The exclusion does not apply if “such discharge, dispersal, release or escape is sudden and accidental.”2

The district court granted summary judgment in favor of Insurers on the basis that Arco’s claim was barred by the pollution exclusion contained in each of the policies. Arco appeals the court’s grant of summary judgment to Insurers claiming that the court did not correctly apply Utah law and misconstrued the terms “sudden and accidental” in the policies’ pollution exclusion clauses.3 In addition, Arco has submitted a motion for an order certifying issues of state law to the Utah Supreme Court.
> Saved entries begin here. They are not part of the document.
import Summits.SmoothPoincare4.SmoothPoincare4.Theses.WeylBudget
import Literature.Topology.FourManifolds.GluingConstruction
import Literature.Topology.FourManifolds.GluedMetric
import Literature.Geometry.Manifold.SmoothEmbeddingCodRestrict
import Literature.Geometry.Lorentzian.LorentzianMetric
import Literature.Geometry.Lorentzian.LorentzianMetricProofs
import Literature.Geometry.Manifold.OpenSubmanifoldMFDeriv
import HarnessLib

/-!
# Stub `stub_isometricRegluing` of the line `birth` for the crux `CorkRegluablePsc`

Isometric regluing of a Riemannian metric on `S⁴ = C ∪_φ W` along a germ isometry `T` of a
neighbourhood `U` of the seam `jC(∂C)`: cut the sphere along the seam and reglue the open pieces
`A = U ∪ (S⁴ ∖ jW(W))`, `B = U ∪ (S⁴ ∖ jC(C))` by `T|U` (`Literature.Topology.FourManifolds.SmoothGlueData`);
the restricted metrics descend (`SmoothGlueData.exists_metric_of_glue_isometry`) since `T^* g = g`,
and `inl ∘ jC`, `inr ∘ jW` exhibit the glued manifold as `C ∪_(φ ∘ τ) W`. References: Hirsch,
*Differential Topology* (1976), Ch. 8 §2; Kosinski, *Differential Manifolds* (1993), VI.1;
O'Neill, *Semi-Riemannian Geometry* (1983), Ch. 3, pp. 58, 90–91; Lee (2013), Prop. 3.9.
-/

noncomputable section

-- `Summit.<Summit>.<Problem>`: for the single-conjunct summit the duplicate component is mandated.
set_option linter.dupNamespace false

open scoped Manifold ContDiff Topology
open Set Function Filter TopologicalSpace

namespace Summit.SmoothPoincare4.SmoothPoincare4.Theorems

open Literature.Topology.FourManifolds Literature.Geometry.Lorentzian
  Literature.Geometry.Manifold

/-- Transport of a fibrewise bilinear form along an equality of base points (the fibres
`TangentSpace I x = E` do not depend on the point). [folklore] -/
theorem bilin_congr_point
    {E H : Type*} [NormedAddCommGroup E] [NormedSpace ℝ E] [TopologicalSpace H]
    {I : ModelWithCorners ℝ E H} {M : Type*} [TopologicalSpace M] [ChartedSpace H M]
    (b : ∀ x : M, TangentSpace I x →L[ℝ] TangentSpace I x →L[ℝ] ℝ) {x y : M} (h : x = y)
    (v w : E) : b x v w = b y v w := by
  subst h; rfl

/-- A map `g : X → U'` into an open submanifold which agrees near `x` with `f : X → M'` (after
the inclusion `U' ⊆ M'`) has at `x` every manifold derivative that `f` has (the chart of `U'` at
`g x` is the restricted chart of `M'` at `f x`; Lee, *Introduction to Smooth Manifolds* (2013),
Example 1.26 and Prop. 3.9: `T_p U = T_p M`). [folklore] -/
theorem hasMFDerivAt_opens_congr
    {E H : Type*} [NormedAddCommGroup E] [NormedSpace ℝ E] [TopologicalSpace H]
    {I : ModelWithCorners ℝ E H} {E' H' : Type*} [NormedAddCommGroup E'] [NormedSpace ℝ E']
    [TopologicalSpace H'] {I' : ModelWithCorners ℝ E' H'}
    {X : Type*} [TopologicalSpace X] [ChartedSpace H X]
    {M' : Type*} [TopologicalSpace M'] [ChartedSpace H' M'] {U' : Opens M'}
    {f : X → M'} {g : X → U'} {x : X} (hfg : ∀ᶠ y in 𝓝 x, (g y : M') = f y)
    {f' : E →L[ℝ] E'} (hf : HasMFDerivAt I I' f x f') : HasMFDerivAt I I' g x f' := by
  have hgx : (g x : M') = f x := hfg.self_of_nhds
  refine ⟨?_, ?_⟩
  · rw [Topology.IsInducing.subtypeVal.continuousAt_iff]
    exact hf.1.congr_of_eventuallyEq hfg
  · have h4 : ContinuousAt (extChartAt I x).symm ((extChartAt I x) x) :=
      continuousAt_extChartAt_symm x
    rw [ContinuousAt, extChartAt_to_inv x] at h4
    have heq : writtenInExtChartAt I I' x g =ᶠ[𝓝 ((extChartAt I x) x)]
        writtenInExtChartAt I I' x f := by
      filter_upwards [h4.eventually hfg] with z hz
      simp only [writtenInExtChartAt, Function.comp_apply, extChartAt_coe,
        TopologicalSpace.Opens.chartAt_eq, OpenPartialHomeomorph.subtypeRestr_coe,
        restrict_apply, hgx, hz]
    exact hf.2.congr_of_eventuallyEq (heq.filter_mono nhdsWithin_le_nhds) heq.eq_of_nhds

/-- The map `a ↦ T a` on `U ⊆ A`, corestricted to an open submanifold `B ⊇ U` (and extended by a
constant off `U`): it acts as `T`, maps `U` to `U`, and is continuous and `C^∞` on `U` (smoothness
into an open submanifold is tested after the inclusion, Mathlib's
`ContMDiffWithinAt.subtypeVal_comp_iff`). [folklore] -/
theorem exists_glueMap
    {E H : Type*} [NormedAddCommGroup E] [NormedSpace ℝ E] [TopologicalSpace H]
    {I : ModelWithCorners ℝ E H} {M : Type*} [TopologicalSpace M] [ChartedSpace H M]
    {U : Set M} {T : M → M} (hT : ContMDiffOn I I ∞ T U) (hTU : ∀ x ∈ U, T x ∈ U)
    (A B : Opens M) (hUB : U ⊆ B) (b₀ : B) :
    ∃ f : A → B, (∀ a : A, (a : M) ∈ U → (f a : M) = T a) ∧
      (∀ a : A, (a : M) ∈ U → (f a : M) ∈ U) ∧ ContinuousOn f {a : A | (a : M) ∈ U} ∧
      ContMDiffOn I I ∞ f {a : A | (a : M) ∈ U} := by
  classical
  let f : A → B := fun a => if h : (a : M) ∈ U then ⟨T a, hUB (hTU _ h)⟩ else b₀
  have hf : ∀ a : A, (a : M) ∈ U → (f a : M) = T a := fun a h => by simp only [f, dif_pos h]
  have hs : ContMDiffOn I I ∞ (T ∘ (Subtype.val : A → M)) {a : A | (a : M) ∈ U} :=
    hT.comp contMDiff_subtype_val.contMDiffOn fun y hy => hy
  refine ⟨f, hf, fun a h => by rw [hf a h]; exact hTU _ h, ?_, fun a ha => ?_⟩
  · rw [Topology.IsInducing.subtypeVal.continuousOn_iff]
    exact hs.continuousOn.congr fun a ha => hf a ha
  · apply (ContMDiffWithinAt.subtypeVal_comp_iff B _ _ _).1
    exact (hs a ha).congr (fun y hy => hf y hy) (hf a ha)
For the reasons set forth below we affirm the judgment of the district court and we decline to certify the issues to the Utah Supreme Court.

Subsequent to the filing of this appeal we decided Hartford Accident & Indem. Co. v. United States Fidelity and Guar. Co., 962 F.2d 1484 (10th Cir.1992), cert. denied, — U.S.-, 113 S.Ct. 411, 121 L.Ed.2d 335 (1992). In Hartford we construed the same pollution exclusion applying Utah law. The Court will certify only questions which are both unsettled and dispositive. Ormsbee Dev. Co. v. Grace, 668 F.2d 1140, 1149 (10th Cir.1982), cert. denied, 459 U.S. 838, 103 S.Ct. 84, 74 L.Ed.2d 79 (1982).

It is clear from our analysis in Hartford that the controlling law is not unsettled. We stated that because the issue was one of first impression, it was our responsibility to give the pollution exclusion clause the interpretation that we believed would be given by the Utah court. Hartford, 962 F.2d at 1487. Hartford sets forth a review of this issue from decisions of the Utah appellate courts and federal courts in this and other circuits. We noted that where a state Supreme Court has not addressed an issue “we may consider all available resources, including [that state’s] appellate court decisions, other state and federal decisions, and the general trend of authority, to determine how the [state] Supreme Court would construe the law ...” Id. at 1487-88 n. 3, quoting Adams-Arapahoe [1178]*1178Joint School Dist. No. 28-J v. Continental Ins. Co., 891 F.2d 772, 774 (10th Cir.1989). We remain convinced that the Utah Supreme Court would construe the pollution exclusion as we did in Hartford. We, therefore, decline to certify the issue.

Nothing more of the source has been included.